Set in Stone
- First edition cover
- Author: Linda Newbery
- Language: English
- Genre: Fantasy
- Publisher: David Fickling Books
- Publication place: United Kingdom
- Pages: 357
- ISBN: 978-0-385-75103-2
- OCLC: 61131736

= Set in Stone (novel) =

Children's fantasy novel written by Linda Newbery

Set in Stone is a children's fantasy novel written by Linda Newbery. It received the Costa Children's Book of the Year Prize for 2006, and was nominated for the 2007 Carnegie Medal.

==Plot summary==
Samuel Godwin, an aspiring artist, is forced to drop out of art school following his father's death. Without any qualifications, he contemplates what to do for work. Wealthy businessman Ernest Farrow advertises for an art tutor for his two daughters, and Godwin successfully applies for the position.

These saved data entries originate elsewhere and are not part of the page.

import Summits.ResolutionOfSingularities.ResolutionOfSingularities.Theorems.HilbertSamuelEliminationSigmaMaxModificationsCorridor3WLadderIsoInsepE2NearChart
import Summits.ResolutionOfSingularities.ResolutionOfSingularities.Theorems.HilbertSamuelEliminationSigmaMaxModificationsCorridor3WLadderIsoInsepE2Tower
import Summits.ResolutionOfSingularities.ResolutionOfSingularities.Theorems.HilbertSamuelEliminationSigmaMaxModificationsCorridor3WLadderIsoInsepDoublePointPropagates
import Summits.ResolutionOfSingularities.ResolutionOfSingularities.Theorems.HilbertSamuelEliminationSigmaMaxModificationsCorridor3WLadderIsoTailsFormalFrameAssemblyStep
import HarnessLib

/-!
# [OURS · L1 W4.2] E2 chart calculus, brick 10: (N2′) ON THE TOWER — «NEAR ⇒ ON THE LINE `V(x̄, ȳ)`»: after an E2 stage of an
# isolated E3 point tower over a maximal origin of characteristic two, the next point lies on the line `V(x̄, ȳ) ≅ ℙ¹` of the
# exceptional `ℙ³` and the strict transform has order exactly two there (crux chain w42, cell k2 `T3insep` = `stub_isoInsepTower`;
# `--supports stmt-ResolutionOfSingularities-19249`)

OURS (cell res-hironaka, slot W4.2, seat res-D-pv-042; OWN OBJECT TUO 18:19Z); NOT a statement of [Hironaka2017] nor of
[CossartJannsenSaito2020] / [CossartPiltant2008]. AI-drafted, weaker than expert review. PROOF file, def-free, fact-free.

* `strictTransform_order_two_of_isIsoPointTower` — NEARNESS READ ON THE STRICT TRANSFORM: along an isolated E3 point tower over a
  maximal origin (any characteristic `p`... here `2`), if `𝒪_{X_n,x_n} = R/(h)` with `h` of order `2` in a regular local `R` of
  embedding dimension `4` and `𝒪_{X_{n+1},x_{n+1}} = L/(h′)` for a regular local `L` and `h′ ≠ 0`, then `h′ ∈ 𝔪_L² ∖ 𝔪_L³`
  (Hilbert–Samuel constancy along the tower, res-type-001's `IsoTailsHS.hilbertSamuelFun_stalk_eq_of_isIsoPointTower`, + the
  propagated formal double point, + `IdeasL1C5.FormalFrame.mem_pow_and_not_mem_pow_succ_of_hilbertSamuelFun_eq`).
* `exists_e2StepPresentation_onLine` — brick 7 `exists_e2StepPresentation` with three more clauses: residue characteristic two read in
  `R` (`2 ∈ 𝔪_R`), `h′/1 ∈ 𝔪² ∖ 𝔪³` in `B_𝔔`, and **`c₀/c_j, c₁/c_j ∈ 𝔔`, `j ∉ {0, 1}`** (brick 9): the START DATUM of (N3).
-/

noncomputable section

set_option linter.dupNamespace false

open scoped Classical
open CategoryTheory AlgebraicGeometry TopologicalSpace IsLocalRing
open Literature.RingTheory.HilbertSamuel Literature.AlgebraicGeometry.Resolution Literature.AlgebraicGeometry.CossartJannsenSaito2020
open Summit.ResolutionOfSingularities.ResolutionOfSingularities.Theorems.CampaignW42
open Summit.ResolutionOfSingularities.ResolutionOfSingularities.Theorems.SigmaMaxModificationsCorridor3
open Summit.ResolutionOfSingularities.ResolutionOfSingularities.Theorems.SigmaMaxModificationsCorridor3.Moving (exists_towerStructure)
open Summit.ResolutionOfSingularities.ResolutionOfSingularities.Cruxes.SigmaMaxModifications.IdeasL1Idea2R4 (IsIsoPointTower)
open Summit.ResolutionOfSingularities.ResolutionOfSingularities.Cruxes.SigmaMaxModifications.IdeasL1C5 (IsInsepStage)
open Summit.ResolutionOfSingularities.ResolutionOfSingularities.Cruxes.SigmaMaxModifications.IdeasL1C5.FormalFrame
  (mem_pow_and_not_mem_pow_succ_of_hilbertSamuelFun_eq)

namespace Summit.ResolutionOfSingularities.ResolutionOfSingularities.Cruxes.SigmaMaxModifications.IdeasL1C6

/-- **Nearness read on the strict transform.** Along an isolated E3 point tower over a maximal origin of characteristic two, let stage
`n` be a formal double point presented as `σ : R ↠ 𝒪_{X_n,x_n}`, `ker σ = (h)`, `h ∈ 𝔪² ∖ 𝔪³`, `R` regular local of embedding
dimension `4`, and let `σ′ : L ↠ 𝒪_{X_{n+1},x_{n+1}}` be a presentation of the next stalk from a regular local ring `L` with
`ker σ′ = (h′)`, `h′ ≠ 0`. Then `h′ ∈ 𝔪_L² ∖ 𝔪_L³`: the next point is again a double point OF THE STRICT TRANSFORM (the Hilbert–Samuel
function is constant along the tower and determines embedding dimension and order). [OURS · L1 W4.2 · k2 · brick 10] [folklore] -/
theorem strictTransform_order_two_of_isIsoPointTower {N : ℕ} {ν : ℕ → ℕ} {T : BlowupTower.{0}} {pt : ∀ n, T.X n}
    (hO : IsMaximalOrigin 2 N ν (T.X 0) (pt 0)) (hT : IsIsoPointTower N ν T pt) (n : ℕ)
    (hdp : IsFormalDoublePointAt (T.X n) (pt n))
    {R : Type} [CommRing R] [IsRegularLocalRing R] (h4 : (maximalIdeal R).spanFinrank = 4)
    (σ : R →+* (T.X n).presheaf.stalk (pt n)) (hσ : Function.Surjective σ) {h : R}
    (hker : RingHom.ker σ = Ideal.span {h}) (hh2 : h ∈ maximalIdeal R ^ 2) (hh3 : h ∉ maximalIdeal R ^ 3)
    {L : Type} [CommRing L] [IsRegularLocalRing L] (σ' : L →+* (T.X (n + 1)).presheaf.stalk (pt (n + 1)))
    (hσ' : Function.Surjective σ') {h' : L} (hker' : RingHom.ker σ' = Ideal.span {h'}) (hh'0 : h' ≠ 0) :
    h' ∈ maximalIdeal L ^ 2 ∧ h' ∉ maximalIdeal L ^ 3 := by
  haveI : IsLocallyNoetherian (T.X n) := T.ln n
  haveI : IsLocallyNoetherian (T.X (n + 1)) := T.ln (n + 1)
  -- Hilbert–Samuel constancy along the tower
  have hHS : hilbertSamuelFun ((T.X (n + 1)).presheaf.stalk (pt (n + 1))) 0 = hilbertSamuelFun ((T.X n).presheaf.stalk (pt n)) 0 := by
    rw [IsoTailsHS.hilbertSamuelFun_stalk_eq_of_isIsoPointTower hO hT (n + 1) 0,
      IsoTailsHS.hilbertSamuelFun_stalk_eq_of_isIsoPointTower hO hT n 0]
  -- `dim R = 4`
  have hR : ringKrullDim R = (4 : ℕ) := by
    have := IsRegularLocalRing.spanFinrank_maximalIdeal (R := R)
    rw [h4] at this
    exact_mod_cast this.symm
  -- `dim L = 4`: `L/(h′) ≅ 𝒪_{X_{n+1},x_{n+1}}` has dimension `3` (a formal double point), `h′` a non-zero non-unit of the domain `L`
  haveI := isDomain_of_isRegularLocalRing L
  have hdp' : IsFormalDoublePointAt (T.X (n + 1)) (pt (n + 1)) := isFormalDoublePointAt_succ_of_isIsoPointTower hO hT n hdp
  have h3 : ringKrullDim ((T.X (n + 1)).presheaf.stalk (pt (n + 1))) = (3 : ℕ) :=
    ringKrullDim_stalk_eq_three_of_isFormalDoublePointAt hdp'
  have hh'𝔪 : h' ∈ maximalIdeal L := by
    rw [IsLocalRing.mem_maximalIdeal, mem_nonunits_iff]
    intro hu
    have h0 : σ' h' = 0 := by rw [← RingHom.mem_ker, hker']; exact Ideal.mem_span_singleton_self h'
    have := hu.map σ'
    rw [h0] at this
    exact not_isUnit_zero this
  have hL : ringKrullDim L = (4 : ℕ) := by
    let e : (L ⧸ Ideal.span {h'}) ≃+* (T.X (n + 1)).presheaf.stalk (pt (n + 1)) :=
      (Ideal.quotEquivOfEq hker').symm.trans (RingHom.quotientKerEquivOfSurjective hσ')
    have h1 : ringKrullDim (L ⧸ Ideal.span {h'}) = (3 : ℕ) := by rw [ringKrullDim_eq_of_ringEquiv e, h3]
    have h2 := ringKrullDim_quotient_span_singleton_succ_eq_ringKrullDim_of_mem_nonZeroDivisors
      (mem_nonZeroDivisors_of_ne_zero hh'0) hh'𝔪
    rw [h1] at h2
    rw [← h2]
    rfl
  exact mem_pow_and_not_mem_pow_succ_of_hilbertSamuelFun_eq (e := 4) (by norm_num) hR hL σ hσ hker hh2 hh3 σ' hσ'
    hker' hh'0 hHS

/-- **(N2′) ON THE TOWER — «NEAR ⇒ ON THE LINE `V(x̄, ȳ)`».** Along an isolated E3 point tower over a maximal origin of characteristic
two, at an E2 stage `n`: the E2 step presentation of brick 7 (`exists_e2StepPresentation`: E2-adapted regular parameters `c` of `R`,
`𝒪_{X_n,x_n} = R/(h)`, `h ≡ ĉ(c₀² + λ̂c₁²) (mod 𝔪³)`; a chart `j`, a prime `𝔔` of `B = R[𝔪/c_j]` over `𝔪_R`, the strict transform `h′`,
`𝒪_{X_{n+1},x_{n+1}} ≅ B_𝔔/(h′)`, all clauses kept) TOGETHER WITH: `2 ∈ 𝔪_R`; `h′/1 ∈ 𝔪² ∖ 𝔪³` in `B_𝔔` (the next point is a double point
of the strict transform); and **`c₀/c_j ∈ 𝔔`, `c₁/c_j ∈ 𝔔`, `j ≠ 0`, `j ≠ 1`** — the next point lies on the line `V(x̄, ȳ) ≅ ℙ¹` of the
exceptional `ℙ³ = ℙ(𝔪/𝔪²)`, in a `z`- or `w`-chart. This is the start datum of (N3) «on the line: near ⟺ `P_τ | g₃`».
[OURS · L1 W4.2 · k2 · E2 chart calculus, brick 10] [folklore] -/
theorem exists_e2StepPresentation_onLine {N : ℕ} {ν : ℕ → ℕ} {T : BlowupTower.{0}} {pt : ∀ n, T.X n}
    (hO : IsMaximalOrigin 2 N ν (T.X 0) (pt 0)) (hT : IsIsoPointTower N ν T pt) (n : ℕ) (hE : IsE2Stage T pt n) :
    ∃ (R : Type) (_ : CommRing R) (_ : IsRegularLocalRing R) (c : Fin 4 → R) (σ : R →+* (T.X n).presheaf.stalk (pt n))
      (h cc lam : R) (hpt : (T.π n) (pt (n + 1)) = pt n),
      (maximalIdeal R).spanFinrank = 4 ∧ Ideal.span (Set.range c) = maximalIdeal R ∧ Function.Surjective σ ∧
      RingHom.ker σ = Ideal.span {h} ∧ h ∈ maximalIdeal R ^ 2 ∧ h ∉ maximalIdeal R ^ 3 ∧
      cc ∉ maximalIdeal R ∧ (∀ u : R, u ^ 2 - lam ∉ maximalIdeal R) ∧
      h - cc * (c 0 ^ 2 + lam * c 1 ^ 2) ∈ maximalIdeal R ^ 3 ∧ (2 : R) ∈ maximalIdeal R ∧
    ∃ (j : Fin 4) (𝔔 : PrimeSpectrum (blowupAlgebra (Ideal.span (Set.range c)) (c j)))
      (h' : blowupAlgebra (Ideal.span (Set.range c)) (c j))
      (σ' : Localization.AtPrime 𝔔.asIdeal →+* (T.X (n + 1)).presheaf.stalk (pt (n + 1))),
      algebraMap R _ h = algebraMap R _ (c j) ^ 2 * h' ∧
      Prime (algebraMap R (blowupAlgebra (Ideal.span (Set.range c)) (c j)) (c j)) ∧
      ¬ algebraMap R (blowupAlgebra (Ideal.span (Set.range c)) (c j)) (c j) ∣ h' ∧
      𝔔.asIdeal.comap (algebraMap R _) = maximalIdeal R ∧
      h' ∈ 𝔔.asIdeal ∧
      IsRegularLocalRing (Localization.AtPrime 𝔔.asIdeal) ∧
      Function.Surjective σ' ∧
      RingHom.ker σ' = Ideal.span {algebraMap _ (Localization.AtPrime 𝔔.asIdeal) h'} ∧
      (∀ r : R, σ' (algebraMap _ (Localization.AtPrime 𝔔.asIdeal)
        (algebraMap R (blowupAlgebra (Ideal.span (Set.range c)) (c j)) r)) =
          ((T.π n).stalkMap (pt (n + 1))).hom (((T.X n).presheaf.stalkCongr (.of_eq hpt)).inv (σ r))) ∧
      (∀ k : Fin 4, σ' (algebraMap _ (Localization.AtPrime 𝔔.asIdeal) (blowupAlgebra.frac c j k)) *
        ((T.π n).stalkMap (pt (n + 1))).hom (((T.X n).presheaf.stalkCongr (.of_eq hpt)).inv (σ (c j))) =
          ((T.π n).stalkMap (pt (n + 1))).hom (((T.X n).presheaf.stalkCongr (.of_eq hpt)).inv (σ (c k)))) ∧
      ((T.π n).stalkMap (pt (n + 1))).hom (((T.X n).presheaf.stalkCongr (.of_eq hpt)).inv (σ (c j))) ∈
        nonZeroDivisors ((T.X (n + 1)).presheaf.stalk (pt (n + 1))) ∧
      stalkIdeal ((T.centreIdeal n).comap (T.π n)) (pt (n + 1)) =
        Ideal.span {((T.π n).stalkMap (pt (n + 1))).hom
          (((T.X n).presheaf.stalkCongr (.of_eq hpt)).inv (σ (c j)))} ∧
      algebraMap _ (Localization.AtPrime 𝔔.asIdeal) h' ∈ maximalIdeal (Localization.AtPrime 𝔔.asIdeal) ^ 2 ∧
      algebraMap _ (Localization.AtPrime 𝔔.asIdeal) h' ∉ maximalIdeal (Localization.AtPrime 𝔔.asIdeal) ^ 3 ∧
      blowupAlgebra.frac c j 0 ∈ 𝔔.asIdeal ∧ blowupAlgebra.frac c j 1 ∈ 𝔔.asIdeal ∧ j ≠ 0 ∧ j ≠ 1 := by
  obtain ⟨R, _, _, c, σ, h, cc, lam, hpt, h4, hc, hσ, hker, hh2, hh3, hcc, hlam, hshape, j, 𝔔, h', σ', hh', hprime, hndvd,
    h𝔔, hh'𝔔, hreg, hσ', hker', hrest⟩ := exists_e2StepPresentation hO hT n hE
  haveI := hreg
  haveI : IsLocallyNoetherian (T.X n) := T.ln n
  -- residue characteristic two read in `R`: `σ(2) = 2 = 0` in the `k`-algebra `𝒪_{X_n,x_n}`
  have h2 : (2 : R) ∈ maximalIdeal R := by
    obtain ⟨k, _, _, f₀, hsep, hft, hqc⟩ := hO.exists_structure
    haveI := hsep
    haveI := hft
    haveI := hqc
    obtain ⟨f, -, -, -⟩ := exists_towerStructure T f₀
    obtain ⟨φ⟩ := exists_ringHom_field_stalk (f n) (pt n)
    have hk2 : (2 : k) = 0 := by
      have := CharP.cast_eq_zero k 2
      simpa using this
    have hst : (2 : (T.X n).presheaf.stalk (pt n)) = 0 := by rw [← map_ofNat φ 2, hk2, map_zero]
    have hker2 : (2 : R) ∈ RingHom.ker σ := by rw [RingHom.mem_ker, map_ofNat, hst]
    rw [hker] at hker2
    exact (Ideal.span_singleton_le_iff_mem _).mpr (Ideal.pow_le_self two_ne_zero hh2) hker2
  -- `h′/1 ≠ 0`: `B = R[𝔪/c_j]` is a domain and `c_j ∤ h′`
  haveI := isDomain_of_isRegularLocalRing R
  have hcj0 : c j ≠ 0 := by
    intro h0
    rw [h0, map_zero] at hprime
    exact not_prime_zero hprime
  haveI : IsDomain (Localization.Away (c j)) :=
    IsLocalization.isDomain_localization (powers_le_nonZeroDivisors_of_noZeroDivisors hcj0)
  haveI : IsDomain (blowupAlgebra (Ideal.span (Set.range c)) (c j)) := inferInstance
  have hh'ne : h' ≠ 0 := by
    rintro rfl
    exact hndvd (dvd_zero _)
  have hh'0 : algebraMap _ (Localization.AtPrime 𝔔.asIdeal) h' ≠ 0 := fun h0 =>
    hh'ne (IsLocalization.injective (Localization.AtPrime 𝔔.asIdeal) 𝔔.asIdeal.primeCompl_le_nonZeroDivisors
      (by rw [h0, map_zero]))
  -- order two on the strict transform
  obtain ⟨hh'2, hh'3⟩ := strictTransform_order_two_of_isIsoPointTower hO hT n hE.2.1 h4 σ hσ hker hh2 hh3
    (L := Localization.AtPrime 𝔔.asIdeal) σ' hσ' hker' hh'0
  -- on the line (brick 9)
  obtain ⟨hfr0, hfr1⟩ := E2Chart.frac_mem_and_frac_mem_of_strictTransform_mem_sq h4 c hc h2 (i₀ := 0) (i₁ := 1) (by decide)
    hcc hlam hshape j 𝔔.asIdeal h𝔔 hh' hh'2
  have hne_top : 𝔔.asIdeal ≠ ⊤ := 𝔔.isPrime.ne_top
  have hj0 : j ≠ 0 := by
    rintro rfl
    apply hne_top
    rw [Ideal.eq_top_iff_one]
    have : blowupAlgebra.frac c 0 0 = 1 := blowupAlgebra.gen_self _ _ _
    rwa [this] at hfr0
  have hj1 : j ≠ 1 := by
    rintro rfl
    apply hne_top
    rw [Ideal.eq_top_iff_one]
    have : blowupAlgebra.frac c 1 1 = 1 := blowupAlgebra.gen_self _ _ _
    rwa [this] at hfr1
  exact ⟨R, inferInstance, inferInstance, c, σ, h, cc, lam, hpt, h4, hc, hσ, hker, hh2, hh3, hcc, hlam, hshape, h2, j, 𝔔, h', σ',
    hh', hprime, hndvd, h𝔔, hh'𝔔, hreg, hσ', hker', hrest.1, hrest.2.1, hrest.2.2.1, hrest.2.2.2, hh'2, hh'3, hfr0, hfr1, hj0, hj1⟩

end Summit.ResolutionOfSingularities.ResolutionOfSingularities.Cruxes.SigmaMaxModifications.IdeasL1C6

end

He moves into Farrow's mansion, Fourwinds, with adequate time to pursue his own art. Godwin becomes infatuated with Farrow's youngest daughter, Marianne, but questions remain unanswered. Marianne wanders the grounds at night, while her sister, Juliana, is always quiet and sad. Godwin discovers the previous art tutor, a talented sculptor, was sent away from Fourwinds before he finished his masterpiece.

==Major themes==
Although written as a children's book and nominated in awards categories for eight- to fourteen-year-olds, critics have said that it should not be read by under fourteen-year-olds due to the themes of incest in the book. The author, Linda Newbery, considers the book to be young adult fiction rather than specifically for children.

The novel is set in 19th-century England, influenced by Wilkie Collins and Charlotte Brontë, with hints of Victorian gothic. The book alternates between the point of view of two different characters, in alternating chapters.

==Reception==
Norah Piehl reviewed the book for TeenReads.com. She described the plot as "sensational" which "will keep readers wide awake and shivering late into the night". Two children who read the book on behalf of the BBC One's Newsround Press Pack whilst on the Costa Book Awards panel did not like the book compared to others on the shortlist. One did not think it was his type of book, while the other preferred a different shortlisted book, The Diamond of Drury Lane.

==Awards and nominations==
Set in Stone won the 2006 Costa Book Awards prize for Best Children's Book. The other shortlisted books were David Almond's Clay, Julia Golding's The Diamond of Drury Lane and Meg Rosoff's Just in Case. Following that win, the book was placed on the shortlist for Book of the Year, but that ultimately went to Stef Penney's The Tenderness of Wolves which had qualified for the list by winning the First Novel award. The novel was also nominated for the 2007 Carnegie Medal.